Content starts

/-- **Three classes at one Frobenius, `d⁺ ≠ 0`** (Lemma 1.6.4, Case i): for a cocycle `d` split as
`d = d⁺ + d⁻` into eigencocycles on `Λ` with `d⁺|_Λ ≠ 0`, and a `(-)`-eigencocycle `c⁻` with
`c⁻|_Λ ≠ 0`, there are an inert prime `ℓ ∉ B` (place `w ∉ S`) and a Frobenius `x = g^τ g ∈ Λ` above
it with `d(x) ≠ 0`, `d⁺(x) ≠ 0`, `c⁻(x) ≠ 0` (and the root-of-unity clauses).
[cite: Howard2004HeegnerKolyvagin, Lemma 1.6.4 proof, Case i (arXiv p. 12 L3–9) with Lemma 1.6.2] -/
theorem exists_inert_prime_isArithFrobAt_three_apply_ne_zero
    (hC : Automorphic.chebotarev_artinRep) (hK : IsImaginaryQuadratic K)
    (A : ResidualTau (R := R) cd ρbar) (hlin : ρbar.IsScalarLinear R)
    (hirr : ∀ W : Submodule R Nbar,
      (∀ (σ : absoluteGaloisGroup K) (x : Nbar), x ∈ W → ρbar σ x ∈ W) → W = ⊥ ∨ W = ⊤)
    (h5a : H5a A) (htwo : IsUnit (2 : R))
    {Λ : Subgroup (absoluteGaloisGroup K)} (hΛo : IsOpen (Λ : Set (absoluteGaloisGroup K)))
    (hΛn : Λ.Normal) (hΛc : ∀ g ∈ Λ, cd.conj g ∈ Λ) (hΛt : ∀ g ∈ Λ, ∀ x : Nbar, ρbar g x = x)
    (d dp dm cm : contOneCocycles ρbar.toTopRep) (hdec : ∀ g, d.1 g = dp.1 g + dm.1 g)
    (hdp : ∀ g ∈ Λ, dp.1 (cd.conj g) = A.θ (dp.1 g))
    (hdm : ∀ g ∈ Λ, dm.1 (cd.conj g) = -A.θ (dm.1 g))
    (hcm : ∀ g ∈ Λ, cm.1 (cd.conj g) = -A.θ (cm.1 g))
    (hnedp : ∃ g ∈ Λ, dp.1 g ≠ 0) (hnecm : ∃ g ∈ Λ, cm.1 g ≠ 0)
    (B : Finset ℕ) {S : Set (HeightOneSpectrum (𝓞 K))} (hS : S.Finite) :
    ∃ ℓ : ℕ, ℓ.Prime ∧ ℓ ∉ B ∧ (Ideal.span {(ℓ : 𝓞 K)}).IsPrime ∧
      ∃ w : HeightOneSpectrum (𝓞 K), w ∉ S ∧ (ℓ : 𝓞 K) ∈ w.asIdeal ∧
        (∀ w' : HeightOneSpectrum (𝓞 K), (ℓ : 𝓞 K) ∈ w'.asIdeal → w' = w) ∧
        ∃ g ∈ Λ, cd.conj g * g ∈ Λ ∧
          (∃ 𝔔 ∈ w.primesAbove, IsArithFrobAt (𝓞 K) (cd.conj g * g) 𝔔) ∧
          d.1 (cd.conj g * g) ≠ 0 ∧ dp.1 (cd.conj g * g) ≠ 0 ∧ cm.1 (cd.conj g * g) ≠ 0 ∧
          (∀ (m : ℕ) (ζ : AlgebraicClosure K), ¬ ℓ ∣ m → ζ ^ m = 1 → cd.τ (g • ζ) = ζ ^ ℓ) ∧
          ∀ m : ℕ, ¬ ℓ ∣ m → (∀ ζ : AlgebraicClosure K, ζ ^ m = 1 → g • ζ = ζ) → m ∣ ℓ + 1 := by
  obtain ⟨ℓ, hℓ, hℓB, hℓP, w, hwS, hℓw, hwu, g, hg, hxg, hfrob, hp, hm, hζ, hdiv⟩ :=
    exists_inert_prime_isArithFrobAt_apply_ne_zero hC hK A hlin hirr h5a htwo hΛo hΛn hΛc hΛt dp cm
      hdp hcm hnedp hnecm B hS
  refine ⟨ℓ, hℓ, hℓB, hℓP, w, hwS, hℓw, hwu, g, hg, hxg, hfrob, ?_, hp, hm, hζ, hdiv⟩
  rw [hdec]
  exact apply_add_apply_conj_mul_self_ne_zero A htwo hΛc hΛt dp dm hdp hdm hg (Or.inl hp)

Content ends

■ TASK BRIEF:
Copy out the entire material verbatim.

■ SOLUTION TO THIS PROBLEM:
/-- **Three classes at one Frobenius, `d⁺ ≠ 0`** (Lemma 1.6.4, Case i): for a cocycle `d` split as
`d = d⁺ + d⁻` into eigencocycles on `Λ` with `d⁺|_Λ ≠ 0`, and a `(-)`-eigencocycle `c⁻` with
`c⁻|_Λ ≠ 0`, there are an inert prime `ℓ ∉ B` (place `w ∉ S`) and a Frobenius `x = g^τ g ∈ Λ` above
it with `d(x) ≠ 0`, `d⁺(x) ≠ 0`, `c⁻(x) ≠ 0` (and the root-of-unity clauses).
[cite: Howard2004HeegnerKolyvagin, Lemma 1.6.4 proof, Case i (arXiv p. 12 L3–9) with Lemma 1.6.2] -/
theorem exists_inert_prime_isArithFrobAt_three_apply_ne_zero
    (hC : Automorphic.chebotarev_artinRep) (hK : IsImaginaryQuadratic K)
    (A : ResidualTau (R := R) cd ρbar) (hlin : ρbar.IsScalarLinear R)
    (hirr : ∀ W : Submodule R Nbar,
      (∀ (σ : absoluteGaloisGroup K) (x : Nbar), x ∈ W → ρbar σ x ∈ W) → W = ⊥ ∨ W = ⊤)
    (h5a : H5a A) (htwo : IsUnit (2 : R))
    {Λ : Subgroup (absoluteGaloisGroup K)} (hΛo : IsOpen (Λ : Set (absoluteGaloisGroup K)))
    (hΛn : Λ.Normal) (hΛc : ∀ g ∈ Λ, cd.conj g ∈ Λ) (hΛt : ∀ g ∈ Λ, ∀ x : Nbar, ρbar g x = x)
    (d dp dm cm : contOneCocycles ρbar.toTopRep) (hdec : ∀ g, d.1 g = dp.1 g + dm.1 g)
    (hdp : ∀ g ∈ Λ, dp.1 (cd.conj g) = A.θ (dp.1 g))
    (hdm : ∀ g ∈ Λ, dm.1 (cd.conj g) = -A.θ (dm.1 g))
    (hcm : ∀ g ∈ Λ, cm.1 (cd.conj g) = -A.θ (cm.1 g))
    (hnedp : ∃ g ∈ Λ, dp.1 g ≠ 0) (hnecm : ∃ g ∈ Λ, cm.1 g ≠ 0)
    (B : Finset ℕ) {S : Set (HeightOneSpectrum (𝓞 K))} (hS : S.Finite) :
    ∃ ℓ : ℕ, ℓ.Prime ∧ ℓ ∉ B ∧ (Ideal.span {(ℓ : 𝓞 K)}).IsPrime ∧
      ∃ w : HeightOneSpectrum (𝓞 K), w ∉ S ∧ (ℓ : 𝓞 K) ∈ w.asIdeal ∧
        (∀ w' : HeightOneSpectrum (𝓞 K), (ℓ : 𝓞 K) ∈ w'.asIdeal → w' = w) ∧
        ∃ g ∈ Λ, cd.conj g * g ∈ Λ ∧
          (∃ 𝔔 ∈ w.primesAbove, IsArithFrobAt (𝓞 K) (cd.conj g * g) 𝔔) ∧
          d.1 (cd.conj g * g) ≠ 0 ∧ dp.1 (cd.conj g * g) ≠ 0 ∧ cm.1 (cd.conj g * g) ≠ 0 ∧
          (∀ (m : ℕ) (ζ : AlgebraicClosure K), ¬ ℓ ∣ m → ζ ^ m = 1 → cd.τ (g • ζ) = ζ ^ ℓ) ∧
          ∀ m : ℕ, ¬ ℓ ∣ m → (∀ ζ : AlgebraicClosure K, ζ ^ m = 1 → g • ζ = ζ) → m ∣ ℓ + 1 := by
  obtain ⟨ℓ, hℓ, hℓB, hℓP, w, hwS, hℓw, hwu, g, hg, hxg, hfrob, hp, hm, hζ, hdiv⟩ :=
    exists_inert_prime_isArithFrobAt_apply_ne_zero hC hK A hlin hirr h5a htwo hΛo hΛn hΛc hΛt dp cm
      hdp hcm hnedp hnecm B hS
  refine ⟨ℓ, hℓ, hℓB, hℓP, w, hwS, hℓw, hwu, g, hg, hxg, hfrob, ?_, hp, hm, hζ, hdiv⟩
  rw [hdec]
  exact apply_add_apply_conj_mul_self_ne_zero A htwo hΛc hΛt dp dm hdp hdm hg (Or.inl hp)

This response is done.